Jesus: Look! Can I get a word in edgewise here? Hmm? Son of God here, about to make a pronouncement? About to be bloody betrayed by (points at Peter) – you! (everyone turns at once to stare at Peter)
Peter: What? What did I do? Look, you're not still all grudge-bearing about that time I snickered up my sleeve when you said you'd feed the multitudes with those loaves and fishes. I'm sorry. I've told you I'm sorry. I should have known you had a plan. And a brilliant plan it was. Not just any three fishes. Three two hundred pound sturgeon stuffed to the gills with caviar. Served on toast. Lovely picnic. Excellent wine.
Jesus: You! Will betray me!
Peter: Oh we're back to that, are we?
Jesus: And not just once!
Apostles: (other than Peter) Shock!
Jesus: Not just twice!
Apostles: Horror!
Jesus: But three times!
Apostles: (harmonize tightly) Ho-ly Shiiiiitttt.
Jesus: That's it. I'm making that a swear.
Apostles: Oh craaaaaappp.
Jesus: And that's borderline.
Peter: If I might interrupt choir practice for a moment, what do you mean I'm going to betray you?

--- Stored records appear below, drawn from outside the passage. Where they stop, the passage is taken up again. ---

import Summits.QuantumFields.QCD.Theorems.ExtinctionBuildsQCD.Negative.WithoutTightCollapse
import Summits.QuantumFields.QCD.Theorems.ExtinctionBuildsQCD.Negative.ChiralInertia

/-!
# Negative knowledge for crux `ExtinctionBuildsQCD` (stmt-QuantumFields-8968), II: TIGHT pins the
# line into `[-8, 0]`, and TIGHT is independent of the rest of `SD`

Certified copy of §3 of the cdisprove work file
`Summits/QuantumFields/QCD/Cruxes/ExtinctionBuildsQCD/Disproof.lean` (refuter, cdisprove seat),
on top of `Negative/WithoutTightCollapse.lean` (§0–§2). Supports stmt-QuantumFields-8968; asserts
no route item.

* Chiral inertia (Sylvester, one direction) is in `Negative/ChiralInertia.lean`
  (`countP_neg_eq_of_chiral`).
* `negCount_hermitianWilson_eq`: for EVERY `SU(3)` field on the torus of side `L` and every bare
  mass `m₀ > 0` or `m₀ < -8`, `Γ₅ D_W(U, m₀, 1)` has exactly `6 L⁴` negative eigenvalues — the
  chirality sectors `spinEmbed 0` / `spinEmbed 2` (`γ₅ = diag(1,1,-1,-1)`) carry the definite
  forms `±Re⟨v, D_W(m₀) v⟩`, `m Σ‖v‖² ≤ Re⟨v, D_W(m) v⟩ ≤ (m+8) Σ‖v‖²`.
* `Tight.eventually_probe_mem`: the TIGHT clause forces `m_crit(k) − a_k M/Z_m(k) ∈ [-8, 0]`
  eventually, for every `M > M₀` (off that interval the TIGHT integrand is identically `0`);
  `SDHyp.line_pinned`.
* `tight_independent` (`N_f ≤ 16`): `shiftedAF` (`canonicalAF` with `m_crit ≡ 1`) is mass-scaling,
  asymptotically scaling, satisfies EXTINCT for all positive masses with `c = 1`, and FAILS TIGHT
  for every `M₀ ≥ 0` and every mass tuple: TIGHT is not a consequence of the other clauses of `SD`,
  and (with `extinctionBuildsQCDWithoutTight_iff_qcd`) it is the load-bearing one.

References: Montvay–Münster 1994 §4.2 (γ₅-hermiticity); Edwards–Heller–Narayanan 1998 (spectral
flow of `γ₅ D_W(m)`, no crossings for `m > 0` and `m < -8`); Horn–Johnson, *Matrix Analysis*
§4.5 (Sylvester's law of inertia).
-/

noncomputable section

namespace Summit.QuantumFields.QCD.Theorems.ExtinctionBuildsQCD.Negative

open scoped BigOperators Topology Classical MeasureTheory Matrix ComplexConjugate
open Filter MeasureTheory Matrix
open Literature.MathematicalPhysics.QuantumLattice Literature.MathematicalPhysics.QuantumFieldTheory
  Literature.Probability.LatticeModels
open Summit.QuantumFields.QCD.Theses.SpectralDefectExtinction

/-! ## §3 TIGHT pins the line into `[-8, 0]`: chiral inertia of `Γ₅ D_W(U, m₀, 1)` off the hole -/



section ChiralWilson

variable {L : ℕ} [NeZero L]

/-- Half-spinor index: site × colour × two spin components. -/
abbrev HalfIdx (L : ℕ) : Type := TorusSite 4 L × Fin 3 × Fin 2

/-- **Chiral embedding**: place a half-spinor into the spin components `o, o+1` (`o = 0`: the
`γ₅ = +1` components, `o = 2`: the `γ₅ = -1` components of `gammaFive = diag(1,1,-1,-1)`). -/
def spinEmbed (o : ℕ) : (HalfIdx L → ℂ) →ₗ[ℂ] (QuarkIdx L → ℂ) where
  toFun c p := if h : o ≤ p.2.2.val ∧ p.2.2.val < o + 2 then
      c (p.1, p.2.1, ⟨p.2.2.val - o, by omega⟩) else 0
  map_add' c d := by
    funext p
    simp only [Pi.add_apply]
    split_ifs <;> simp
  map_smul' a c := by
    funext p
    simp only [Pi.smul_apply, smul_eq_mul, RingHom.id_apply]
    split_ifs <;> simp

omit [NeZero L] in
/-- Unfolding `spinEmbed`. -/
theorem spinEmbed_apply (o : ℕ) (c : HalfIdx L → ℂ) (p : QuarkIdx L) :
    spinEmbed o c p = if h : o ≤ p.2.2.val ∧ p.2.2.val < o + 2 then
      c (p.1, p.2.1, ⟨p.2.2.val - o, by omega⟩) else 0 := rfl

omit [NeZero L] in
/-- The chiral embedding is injective. -/
theorem spinEmbed_ne_zero {o : ℕ} (ho : o + 2 ≤ 4) {c : HalfIdx L → ℂ} (hc : c ≠ 0) :
    spinEmbed o c ≠ 0 := by
  intro h
  apply hc
  funext q
  obtain ⟨x, a, j⟩ := q
  have hj := j.isLt
  have := congrFun h (x, a, ⟨j.val + o, by omega⟩)
  rw [spinEmbed_apply, dif_pos ⟨by simp, by simp; omega⟩] at this
  simpa using this

/-- `Γ₅` acts as `+1` on the image of the upper embedding and as `-1` on the lower one. -/
theorem gammaFive_mulVec_spinEmbed (c : HalfIdx L → ℂ) :
    spinorLift (L := L) (N := 3) gammaFive *ᵥ spinEmbed 0 c = spinEmbed 0 c ∧
      spinorLift (L := L) (N := 3) gammaFive *ᵥ spinEmbed 2 c = -spinEmbed 2 c := by
  constructor
  · funext p
    rw [spinorLift_gammaFive_eq_diagonal, mulVec_diagonal, spinEmbed_apply]
    obtain ⟨x, a, α⟩ := p
    fin_cases α <;> simp
  · funext p
    rw [Pi.neg_apply, spinorLift_gammaFive_eq_diagonal, mulVec_diagonal, spinEmbed_apply]
    obtain ⟨x, a, α⟩ := p
    fin_cases α <;> simp

omit [NeZero L] in
/-- `Γ₅` is Hermitian (inline, as in the barrier file). -/
theorem conjTranspose_spinorLift_gammaFive' :
    (spinorLift (L := L) (N := 3) gammaFive)ᴴ = spinorLift gammaFive := by
  rw [spinorLift_gammaFive_eq_diagonal, diagonal_conjTranspose]
  congr 1
  funext p
  obtain ⟨x, a, α⟩ := p
  fin_cases α <;> simp

/-- On a `γ₅`-eigenvector with eigenvalue `ε = ±1`, the Hermitian Wilson form is `ε Re⟨v, D v⟩`:
`⟨v, Γ₅ D v⟩ = ⟨Γ₅ v, D v⟩`. -/
theorem form_gammaFive_mul_of_chiral (D : Matrix (QuarkIdx L) (QuarkIdx L) ℂ)
    (v : QuarkIdx L → ℂ) (ε : ℂ) (hv : spinorLift (L := L) (N := 3) gammaFive *ᵥ v = ε • v) :
    star v ⬝ᵥ ((spinorLift gammaFive * D) *ᵥ v) = (starRingEnd ℂ) ε * (star v ⬝ᵥ (D *ᵥ v)) := by
  rw [← mulVec_mulVec, dotProduct_mulVec, ← conjTranspose_conjTranspose (spinorLift gammaFive),
    ← star_mulVec, conjTranspose_spinorLift_gammaFive', hv, star_smul, smul_dotProduct,
    smul_eq_mul, Complex.star_def]

/-- `card (HalfIdx L) = 6 L⁴`. -/
theorem card_halfIdx : Fintype.card (HalfIdx L) = 6 * L ^ 4 := by
  simp only [HalfIdx, TorusSite, Fintype.card_prod, Fintype.card_fun, ZMod.card, Fintype.card_fin]
  ring

/-- **Chiral inertia of the Hermitian Wilson operator off the hole.** For every `SU(3)` gauge
field on the torus of side `L` and every bare mass `m₀ > 0` or `m₀ < -8`, `Γ₅ D_W(U, m₀, 1)` has
EXACTLY `6 L⁴` negative eigenvalues (half of `12 L⁴`), counted as roots of the characteristic
polynomial: `Re⟨v, D_W(m₀) v⟩` has a sign on all of `ℂ^{12L⁴}` (`re_star_dotProduct_wilsonDirac_mem`),
so `⟨v, Γ₅ D v⟩ = ±Re⟨v, Dv⟩` is definite on the two `6L⁴`-dimensional chirality sectors
(Sylvester). Hence the TIGHT integrand `|n₋ − 6(2L_k+1)⁴|` VANISHES IDENTICALLY whenever the
probe mass `m_crit(k) − a_k M/Z_k` leaves `[-8, 0]`. -/
theorem negCount_hermitianWilson_eq {m₀ : ℝ} (hm : 0 < m₀ ∨ m₀ < -8) (U : GaugeConfig 4 L SU3) :
    Multiset.countP (fun z : ℂ => z.re < 0)
      (spinorLift gammaFive * wilsonDirac (fundamentalRep (Fin 3)) U m₀ 1).charpoly.roots =
        6 * L ^ 4 := by
  set D := wilsonDirac (fundamentalRep (Fin 3)) U m₀ 1 with hD
  have hH : (spinorLift gammaFive * D).IsHermitian :=
    Literature.Barriers.QuantumFields.isHermitian_gammaFive_mul_wilsonDirac (fundamentalRep (Fin 3))
      fundamentalRep_mem_unitaryGroup U m₀ 1
  have hcard : Fintype.card (HalfIdx L) + Fintype.card (HalfIdx L) = Fintype.card (QuarkIdx L) := by
    rw [card_halfIdx, card_quarkIdx]; ring
  -- the form on the two chiral sectors
  have hup : ∀ c : HalfIdx L → ℂ, (star (spinEmbed 0 c) ⬝ᵥ
      ((spinorLift gammaFive * D) *ᵥ spinEmbed 0 c)).re =
        (star (spinEmbed 0 c) ⬝ᵥ (D *ᵥ spinEmbed 0 c)).re := by
    intro c
    rw [form_gammaFive_mul_of_chiral D _ 1 (by rw [one_smul]; exact (gammaFive_mulVec_spinEmbed c).1),
      map_one, one_mul]
  have hdown : ∀ c : HalfIdx L → ℂ, (star (spinEmbed 2 c) ⬝ᵥ
      ((spinorLift gammaFive * D) *ᵥ spinEmbed 2 c)).re =
        -(star (spinEmbed 2 c) ⬝ᵥ (D *ᵥ spinEmbed 2 c)).re := by
    intro c
    rw [form_gammaFive_mul_of_chiral D _ (-1)
      (by rw [neg_one_smul]; exact (gammaFive_mulVec_spinEmbed c).2), map_neg, map_one, neg_one_mul,
      Complex.neg_re]
  rw [← card_halfIdx (L := L)]
  rcases hm with hm | hm
  · refine countP_neg_eq_of_chiral hH (spinEmbed 0) (spinEmbed 2)
      (fun c hc => ?_) (fun c hc => ?_) hcard
    · rw [hup]
      have h := (re_star_dotProduct_wilsonDirac_mem U m₀ (spinEmbed 0 c)).1
      have hN := sum_norm_sq_pos (spinEmbed_ne_zero (o := 0) (by norm_num) hc)
      nlinarith
    · rw [hdown]
      have h := (re_star_dotProduct_wilsonDirac_mem U m₀ (spinEmbed 2 c)).1
      have hN := sum_norm_sq_pos (spinEmbed_ne_zero (o := 2) le_rfl hc)
      nlinarith
  · refine countP_neg_eq_of_chiral hH (spinEmbed 2) (spinEmbed 0)
      (fun c hc => ?_) (fun c hc => ?_) hcard
    · rw [hdown]
      have h := (re_star_dotProduct_wilsonDirac_mem U m₀ (spinEmbed 2 c)).2
      have hN := sum_norm_sq_pos (spinEmbed_ne_zero (o := 2) le_rfl hc)
      nlinarith
    · rw [hup]
      have h := (re_star_dotProduct_wilsonDirac_mem U m₀ (spinEmbed 0 c)).2
      have hN := sum_norm_sq_pos (spinEmbed_ne_zero (o := 0) (by norm_num) hc)
      nlinarith

end ChiralWilson

section TightPins

variable {Nf : ℕ}

/-- **TIGHT forces the probes into `[-8, 0]`.** For ANY witness data, if TIGHT holds at the mass
tuple `m` then for every `M > M₀`, eventually `m_crit(k) − a_k M/Z_m(k) ∈ [-8, 0]` — off this
interval the TIGHT integrand is identically zero (`negCount_hermitianWilson_eq`), the ratio is
`0 < 1`. In particular every junk witness with the line at bare mass `≥ δ > 0` (or `≤ -8 - δ`)
infinitely often FAILS TIGHT, although it satisfies EXTINCT for free (§2). -/
theorem Tight.eventually_probe_mem (reg : QCDRegularisation Nf) (M₀ : ℝ) (m : Fin Nf → ℝ)
    (h : Tight Nf reg M₀ m) {M : ℝ} (hM : M₀ < M) :
    ∀ᶠ k : ℕ in Filter.atTop,
      reg.mcrit k - reg.a k * M / reg.Zm k ∈ Set.Icc (-8 : ℝ) 0 := by
  filter_upwards [h M hM] with k hk
  by_contra hout
  have hout' : 0 < reg.mcrit k - reg.a k * M / reg.Zm k ∨ reg.mcrit k - reg.a k * M / reg.Zm k < -8 := by
    simp only [Set.mem_Icc, not_and_or, not_le] at hout
    tauto
  simp only [negCount_hermitianWilson_eq hout', Nat.cast_mul, Nat.cast_pow, Nat.cast_add,
    Nat.cast_ofNat, Nat.cast_one, sub_self, abs_zero, zero_mul, integral_zero, zero_div] at hk
  exact absurd hk (by norm_num)

/-- Consequence for the full hypothesis: a spectrally clean regularisation has its line pinned,
`limsup m_crit(k) ≤ 0` and `liminf m_crit(k) ≥ -8` in the precise form below. -/
theorem SDHyp.line_pinned (h : SDHyp Nf) :
    ∃ reg : QCDRegularisation Nf, ∃ M₀ : ℝ, 0 ≤ M₀ ∧ reg.HasMassScaling ∧
      (∃ c : ℝ, 0 < c ∧ ∀ m : Fin Nf → ℝ, (∀ f, M₀ < m f) → Extinct Nf reg c m ∧ Tight Nf reg M₀ m) ∧
      ∀ M : ℝ, M₀ < M → ∀ᶠ k : ℕ in Filter.atTop,
        reg.mcrit k - reg.a k * M / reg.Zm k ∈ Set.Icc (-8 : ℝ) 0 := by
  obtain ⟨reg, h1, -, M₀, hM₀, c, hc, h⟩ := h
  refine ⟨reg, M₀, hM₀, h1, ⟨c, hc, h⟩, fun M hM => ?_⟩
  exact Tight.eventually_probe_mem reg M₀ (fun _ => M₀ + 1) (h _ fun _ => by linarith).2 hM

end TightPins


section Independence

variable (Nf : ℕ)

/-- **Junk witness with a positive line**: the degenerate regularisation `canonicalAF` with the
line moved to bare mass `m_crit ≡ 1` (deep in the `κ < 1/8` region). -/
def shiftedAF : QCDRegularisation Nf :=
  { QCDRegularisation.canonicalAF Nf with mcrit := fun _ => 1 }

/-- It is mass-scaling (same `Z_m`, `a` as `canonicalAF`). -/
theorem shiftedAF_hasMassScaling : (shiftedAF Nf).HasMassScaling :=
  QCDRegularisation.canonicalAF_hasMassScaling

/-- It is asymptotically scaling (same `β`, `a` as `QCDScheme.zeroAF`). -/
theorem shiftedAF_hasAsymptoticScaling : ((shiftedAF Nf).scheme 0 0 0).HasAsymptoticScaling :=
  QCDScheme.zeroAF_hasAsymptoticScaling

/-- It satisfies EXTINCT for every positive mass tuple, with `c = 1` (§2). -/
theorem shiftedAF_extinct (m : Fin Nf → ℝ) (hm : ∀ f, 0 < m f) : Extinct Nf (shiftedAF Nf) 1 m :=
  extinct_of_mcrit_nonneg _ (fun _ => zero_le_one) le_rfl m hm

/-- Its TIGHT probes are eventually POSITIVE (for asymptotically free flavour numbers, where the
mass exponent `γ₀/(2β₀)` is non-negative so that `Z_m(k) ≥ 1`): `1 − M/((k+1) Z_m(k)) > 0`. -/
theorem shiftedAF_probe_pos (hNf : Nf ≤ 16) {M : ℝ} (hM : 0 < M) :
    ∀ᶠ k : ℕ in Filter.atTop,
      0 < (shiftedAF Nf).mcrit k - (shiftedAF Nf).a k * M / (shiftedAF Nf).Zm k := by
  have hp : 0 ≤ massExponent Nf := by
    unfold massExponent gammaCoeff₀ betaCoeff₀
    have : (Nf : ℝ) ≤ 16 := by exact_mod_cast hNf
    apply div_nonneg (by positivity)
    apply mul_nonneg zero_le_two
    exact div_nonneg (by linarith) (by positivity)
  obtain ⟨K, hK⟩ := exists_nat_gt M
  filter_upwards [Filter.eventually_ge_atTop (max K 1)] with k hk
  have hk1 : 1 ≤ k := le_of_max_le_right hk
  have hkK : K ≤ k := le_of_max_le_left hk
  have ha : (shiftedAF Nf).a k = ((k : ℝ) + 1)⁻¹ := rfl
  have hcrit : (shiftedAF Nf).mcrit k = 1 := rfl
  have hZ : 1 ≤ (shiftedAF Nf).Zm k := by
    show 1 ≤ (if k = 0 then (1 : ℝ) else
      Real.log (1 / (QCDScheme.zeroAF Nf).a k ^ 2) ^ massExponent Nf)
    rw [if_neg (by omega)]
    apply Real.one_le_rpow _ hp
    have hak : (QCDScheme.zeroAF Nf).a k = ((k : ℝ) + 1)⁻¹ := rfl
    rw [hak, Real.le_log_iff_exp_le (by positivity)]
    have hk2 : (2 : ℝ) ≤ (k : ℝ) + 1 := by
      have : (1 : ℝ) ≤ k := by exact_mod_cast hk1
      linarith
    calc Real.exp 1 ≤ 3 := by have := Real.exp_one_lt_d9; linarith
      _ ≤ 1 / ((k : ℝ) + 1)⁻¹ ^ 2 := by rw [inv_pow, one_div, inv_inv]; nlinarith
  rw [ha, hcrit]
  have hkM : M < (k : ℝ) + 1 := by
    have : (K : ℝ) ≤ k := by exact_mod_cast hkK
    linarith
  have hfrac : ((k : ℝ) + 1)⁻¹ * M / (shiftedAF Nf).Zm k ≤ ((k : ℝ) + 1)⁻¹ * M :=
    div_le_self (by positivity) hZ
  have hlt : ((k : ℝ) + 1)⁻¹ * M < 1 := by
    rw [inv_mul_lt_iff₀ (by positivity)]
    linarith
  linarith

/-- **It FAILS TIGHT** for every threshold `M₀ ≥ 0` and every mass tuple (§3: TIGHT pins the
probes into `[-8, 0]`, but here they are eventually positive). -/
theorem shiftedAF_not_tight (hNf : Nf ≤ 16) {M₀ : ℝ} (hM₀ : 0 ≤ M₀) (m : Fin Nf → ℝ) :
    ¬ Tight Nf (shiftedAF Nf) M₀ m := by
  intro h
  have h1 := Tight.eventually_probe_mem _ _ _ h (M := M₀ + 1) (by linarith)
  have h2 := shiftedAF_probe_pos Nf hNf (M := M₀ + 1) (by linarith)
  obtain ⟨k, hk1, hk2⟩ := (h1.and h2).exists
  exact absurd hk1.2 (not_le.2 hk2)

/-- **TIGHT is logically independent of the rest of `SD`** (for every asymptotically free
`N_f ≤ 16`, in particular `N_f = 2, 3`): there is a mass-scaling, asymptotically scaling
regularisation satisfying EXTINCT for all positive masses (with `c = 1`) and failing TIGHT for
every admissible threshold and every mass tuple. Together with §2: EXTINCT ∧ scalings prove
nothing, TIGHT is the load-bearing clause, and it is not a consequence of the others. -/
theorem tight_independent (hNf : Nf ≤ 16) :
    ∃ reg : QCDRegularisation Nf, reg.HasMassScaling ∧ (reg.scheme 0 0 0).HasAsymptoticScaling ∧
      (∀ m : Fin Nf → ℝ, (∀ f, 0 < m f) → Extinct Nf reg 1 m) ∧
      ∀ M₀ : ℝ, 0 ≤ M₀ → ∀ m : Fin Nf → ℝ, ¬ Tight Nf reg M₀ m :=
  ⟨shiftedAF Nf, shiftedAF_hasMassScaling Nf, shiftedAF_hasAsymptoticScaling Nf,
    shiftedAF_extinct Nf, fun _ hM₀ m => shiftedAF_not_tight Nf hNf hM₀ m⟩

end Independence

end Summit.QuantumFields.QCD.Theorems.ExtinctionBuildsQCD.Negative

end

Haven't I been your loyal servant? Mending the fish nets? Rounding up the congregations? Shouting out like a carnival barker: "Jesus here! Christ here! Get your salvation here!" Eh? Haven't I?
Jesus: All totally true. But before dawn you're going to pretend you don't know me. I'll be as unknown to you as a Saturday night pick-up on Sunday morning.
Peter: (pause) Really?
Jesus: Oh yes. Nothing I can do about it either. Dad wrote the book, I just read the pages.
Peter: Oh. Well I'm knackered then. Doomed to an eternal hell-fire playing bridge with Hitler, Jack the Ripper and some other fellow who hasn't been born yet.
Jesus: Rupert Murdoch.
Peter: Rupert Murdoch? he's going to be as evil as Adolf Hitler?
Jesus: No, but it's going to scare the hell out of him - literally - when he sees this.
Peter: Ounce of prevention -
Jesus: - pound of cure. That's my motto.
John: (interrupts) I thought your motto was 'Do unto others', etcetera?
Jesus: That's for those cute little refrigerator magnets and crocheted quilts.
John: Oh.
Peter: Anyway, I suppose I'd better start running now, before a blast of lightning comes smashing through my spine.
Jesus: What?
Peter: Well, if I'm going to be betraying you, I rather doubt your Father's going to be particularly pleased with me. Just do me a favour, okay? Not in the face, okay? Please, not in the face.
Jesus: You -
Apostles: Pop culture alert!
Jesus: You big pussy! You're not going to be struck down by lightning! I'm making you the head of my church as First Pope.
Peter: What?
Jesus: Did I stutter? You, Simon Peter, are going to be the Rock upon which I shall build my church!
Peter: If you can smellllllllll -
Jesus: Wrong Rock. 


(this is the first excerpt of my new rock musical comedy - Oh, Jesus! - about the origins of the Catholic Church. For every 1,000 views I will post two more pages. So if you want to read more, share.   
... unless of course you're wealthy and just want to buy the thing. Up to you.

Hope you're not TOO offended. 


Cheers!

H)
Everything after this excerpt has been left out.